Tautomerization of the substrate heterocycle in the course of the reaction of xanthine oxidase

Abstract

Tautomerism in several forms of pteridines and purines relevant to the reaction of the molybdenum hydroxylase xanthine oxidase has been studied using ab inito Density Functional theory calculations in vacuo and the Kikwood/Onsager reaction field in solvent with high dielectric constant. The results indicate that during the oxidative hydroxylation catalyzed by the mononuclear molybdenum center of xanthine oxidase both classes of substrates undergo a proton shift from the pyrimidine subnucleus to the imidazole (for purines) or pyrazine (for pteridines) subnucleus. This shift has three principal effects; (i) compensation of the negative charge accumulating on the imidazole subnucleus of substrate; (ii) partial transfer of negative from the imidazole (pyrizine, in pteridines) to the pyrimidine dione; and (iii) lowering of the energy of intermediates formed in the course of the reaction.
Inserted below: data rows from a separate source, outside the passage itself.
import Mathlib
import HarnessLib
import Summits.ValiantsHypothesis.ValiantsHypothesis.Theorems.MonotoneRestorationOrbitRestorationQPColUntwistedMain
import Summits.ValiantsHypothesis.ValiantsHypothesis.Theorems.MonotoneRestorationOrbitRestorationQPLocalFactors

/-!
# Matrix-symmetric products of column-local affine forms are narrow — self-contained form (SPAN currency)

Route MonotoneRestoration, crux `OrbitRestorationQP` (stmt-ValiantsHypothesis-18293), SPAN-currency lane of the open
sub-rung A_∞ (`stub_sigmaPiSigmaValue`), `ΠΣ` part.  Helper (`--supports`), def-free.  The supports are obtained
internally from the route's structure theorem `LocalFactors.exists_rowColSupports_of_matrixSymmetric`, so the statement
has exactly the hypotheses of the squares theorem `NormalisedFactors.sq_mem_narrowSpan_of_matrixSymmetric` plus ONE
intrinsic locality hypothesis, and NO twist hypothesis:

* **`prod_mem_narrowSpan_of_colLocalOne_matrixSymmetric`** — let `f = C a · Π_i L_i ≠ 0` (`|ι| < C(n,k)` factors of
  total degree `≤ 1`, `8 < n`, `1 ≤ k`, `4k ≤ n`) be invariant under all row and all column renamings, and suppose every
  factor is fixed by the column renamings fixing ONE column (the factor's own; rows unrestricted — e.g. every factor is
  an affine form in `x_{aq} (a < n), R_a (a < n), C_q, U` for its column `q`).  Then
  `f ∈ span_ℂ {hom_{F,n} : tw F ≤ 3}` — polynomial orbits in span currency, whatever the row sign characters of its
  blocks (the column Vandermondes `W_n`, `n` even, and all their affine generalisations are instances).
  Proof: the delivered column supports are `Stab(q)`-stable of size `< k ≤ n/4`, hence `⊆ {q}`;
  then `SuperAtoms.prod_mem_narrowSpan_of_colSupportLeOne_supports` (pairing theorem + even Newton).

No registered stub is closed; the crux and VP ≠ VNP are not moved. [folklore; cite: DwivediPagoSeppelt2026, §8;
DixonMortimer1996, Thm 5.2B]
-/

noncomputable section

open scoped Pointwise

-- `Summit.ValiantsHypothesis.ValiantsHypothesis.…` is the tree's single-conjunct layout (Sub = Summit).
set_option linter.dupNamespace false

namespace Summit.ValiantsHypothesis.ValiantsHypothesis.Theorems

namespace SuperAtoms

open MvPolynomial Finset Equiv ProductAction
open Literature.Computability.AlgebraicComplexity (homPoly)
open Literature.Combinatorics.SimpleGraph (treewidth)

variable {n : ℕ}

/-- **A `Stab(q)`-stable small set of columns is `⊆ {q}`.** [folklore] -/
theorem subset_singleton_of_stab_smul {k : ℕ} (hkn : k + 2 ≤ n) (q : Fin n) (A : Finset (Fin n)) (hA : A.card < k)
    (hstab : ∀ τ : Perm (Fin n), τ q = q → τ • A = A) : A ⊆ {q} := by
  classical
  intro x hx
  rw [Finset.mem_singleton]
  by_contra hxq
  have hall : (univ : Finset (Fin n)).erase q ⊆ A := by
    intro y hy
    have hyq : y ≠ q := (Finset.mem_erase.1 hy).1
    by_cases hyx : y = x
    · rw [hyx]; exact hx
    · have hτ := hstab (swap x y) (swap_apply_of_ne_of_ne (Ne.symm hxq) (Ne.symm hyq))
      have : swap x y • x ∈ swap x y • A := Finset.smul_mem_smul_finset hx
      rw [hτ, Perm.smul_def, swap_apply_left] at this
      exact this
  have hcard := Finset.card_le_card hall
  rw [Finset.card_erase_of_mem (Finset.mem_univ q), Finset.card_univ, Fintype.card_fin] at hcard
  omega

/-- **MATRIX-SYMMETRIC PRODUCTS OF COLUMN-LOCAL AFFINE FORMS HAVE POLYNOMIAL ORBITS (span currency, self-contained).**
[folklore; cite: DwivediPagoSeppelt2026, §8; DixonMortimer1996, Thm 5.2B] -/
theorem prod_mem_narrowSpan_of_colLocalOne_matrixSymmetric {k : ℕ} (hn : 8 < n) (hk : 1 ≤ k) (h4k : 4 * k ≤ n)
    {ι : Type} [Fintype ι] (L : ι → MvPolynomial (Fin n × Fin n) ℂ) (a : ℂ)
    (hL : ∀ i, (L i).totalDegree ≤ 1) (hcard : Fintype.card ι < n.choose k) (hf0 : C a * ∏ i, L i ≠ 0)
    (hrow : ∀ σ : Perm (Fin n), vact (K := ℂ) rowHom σ (C a * ∏ i, L i) = C a * ∏ i, L i)
    (hcol : ∀ τ : Perm (Fin n), vact (K := ℂ) colHom τ (C a * ∏ i, L i) = C a * ∏ i, L i)
    (h1 : ∀ i, ∃ q : Fin n, ∀ ρ : Perm (Fin n), ρ q = q → vact (K := ℂ) colHom ρ (L i) = L i) :
    (C a * ∏ i, L i) ∈ Submodule.span ℂ {p : MvPolynomial (Fin n × Fin n) ℂ |
        ∃ (a b : ℕ) (E : Multiset (Fin a × Fin b)),
          treewidth (SimpleGraph.fromRel fun u v : Fin a ⊕ Fin b =>
            ∃ e ∈ E, u = Sum.inl e.1 ∧ v = Sum.inr e.2) ≤ 3 ∧ p = homPoly E n ℂ} := by
  classical
  -- split off the constant factors
  set P : ι → Prop := fun i => (L i).totalDegree = 1 with hP
  have hconst : ∀ i, ¬ P i → L i = C (constantCoeff (L i)) := by
    intro i hi
    have h0 : (L i).totalDegree = 0 := by have := hL i; simp only [hP] at hi; omega
    rw [constantCoeff_eq]
    exact (totalDegree_eq_zero_iff_eq_C (p := L i)).1 h0
  set ι₁ := {i // P i} with hι₁
  set L₁ : ι₁ → MvPolynomial (Fin n × Fin n) ℂ := fun i => L i with hL₁
  set b : ℂ := ∏ i : {i // ¬ P i}, constantCoeff (L i) with hb
  have hsplit : C a * ∏ i, L i = C (a * b) * ∏ i : ι₁, L₁ i := by
    rw [← Fintype.prod_subtype_mul_prod_subtype P L, hb, map_mul, map_prod]
    have hc : (∏ i : {i // ¬ P i}, L (i : ι)) = ∏ i : {i // ¬ P i}, C (constantCoeff (L (i : ι))) :=
      Finset.prod_congr rfl fun i _ => hconst i i.2
    rw [hc]
    ring
  have hL₁1 : ∀ i : ι₁, (L₁ i).totalDegree = 1 := fun i => i.2
  have hf0₁ : C (a * b) * ∏ i : ι₁, L₁ i ≠ 0 := by rwa [← hsplit]
  have hrow₁ : ∀ σ : Perm (Fin n), vact (K := ℂ) rowHom σ (C (a * b) * ∏ i : ι₁, L₁ i) = C (a * b) * ∏ i : ι₁, L₁ i := by
    intro σ; rw [← hsplit]; exact hrow σ
  have hcol₁ : ∀ τ : Perm (Fin n), vact (K := ℂ) colHom τ (C (a * b) * ∏ i : ι₁, L₁ i) = C (a * b) * ∏ i : ι₁, L₁ i := by
    intro τ; rw [← hsplit]; exact hcol τ
  have hfix₁ : ∀ σ τ : Perm (Fin n),
      rename (fun Q : Fin n × Fin n => (σ Q.1, τ Q.2)) (C (a * b) * ∏ i : ι₁, L₁ i) = C (a * b) * ∏ i : ι₁, L₁ i := by
    intro σ τ
    rw [rename_prod_eq, hcol₁ τ, hrow₁ σ]
  -- the supports from the structure theorem (multiset form)
  set M : Multiset (MvPolynomial (Fin n × Fin n) ℂ) := (univ : Finset ι₁).val.map L₁ with hM
  have hMprod : C (a * b) * M.prod = C (a * b) * ∏ i : ι₁, L₁ i := by rw [hM, Finset.prod_eq_multiset_prod]
  have hML : ∀ ℓ ∈ M, ℓ.totalDegree ≤ 1 := by
    intro ℓ hℓ
    rw [hM, Multiset.mem_map] at hℓ
    obtain ⟨i, -, rfl⟩ := hℓ
    exact (hL₁1 i).le
  have hMcard : Multiset.card M < n.choose k := by
    rw [hM, Multiset.card_map, Finset.card_val, Finset.card_univ]
    exact (Fintype.card_subtype_le P).trans_lt hcard
  have hMf0 : C (a * b) * M.prod ≠ 0 := by rwa [hMprod]
  have hMrow : ∀ σ : Perm (Fin n), vact (K := ℂ) rowHom σ (C (a * b) * M.prod) = C (a * b) * M.prod := by
    intro σ; rw [hMprod]; exact hrow₁ σ
  have hMcol : ∀ τ : Perm (Fin n), vact (K := ℂ) colHom τ (C (a * b) * M.prod) = C (a * b) * M.prod := by
    intro τ; rw [hMprod]; exact hcol₁ τ
  obtain ⟨R, S, -, S1, -, -, S2, S3, -, -, hfac⟩ :=
    LocalFactors.exists_rowColSupports_of_matrixSymmetric (K := ℂ) hn hk h4k hML hMcard hMf0 hMrow hMcol
  have hmem : ∀ i : ι₁, L₁ i ∈ M := fun i => by
    rw [hM]; exact Multiset.mem_map_of_mem _ (Finset.mem_univ_val i)
  -- the delivered column supports are `Stab(q)`-stable, hence `⊆ {q}`
  have hS1 : ∀ i : ι₁, (S (L₁ i)).card ≤ 1 := by
    intro i
    obtain ⟨q, hq⟩ := h1 (i : ι)
    have hsub : S (L₁ i) ⊆ {q} := by
      refine subset_singleton_of_stab_smul (k := k) (by omega) q (S (L₁ i)) (hfac (L₁ i) (hmem i)).2.1 fun τ hτ => ?_
      rw [← S2, hq τ hτ]
    exact (Finset.card_le_card hsub).trans (by rw [Finset.card_singleton])
  have h := prod_mem_narrowSpan_of_colSupportLeOne_supports (by omega) L₁ (a * b) hL₁1 hf0₁ hfix₁ S S1 S2 S3 hS1
    (fun i ρ hρ => (hfac (L₁ i) (hmem i)).2.2.2.1 ρ hρ)
  rwa [← hsplit] at h

end SuperAtoms

end Summit.ValiantsHypothesis.ValiantsHypothesis.Theorems

end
The results of our calculations are supported by the UV-Vis spectra of pteridinedione N-anion as well as the observed kinetic isotope effects and pH dependence of the apparent rate of the product formation and decay observed during oxidative hydroxylation of pteridine and purine substrates catalyzed by xanthine oxidase. The present results provide an explanation of the otherwise anomalous observation that methylation of N3 in xanthine, a site remote from the hydroxylation chemistry, results in nearly complete loss reactivity.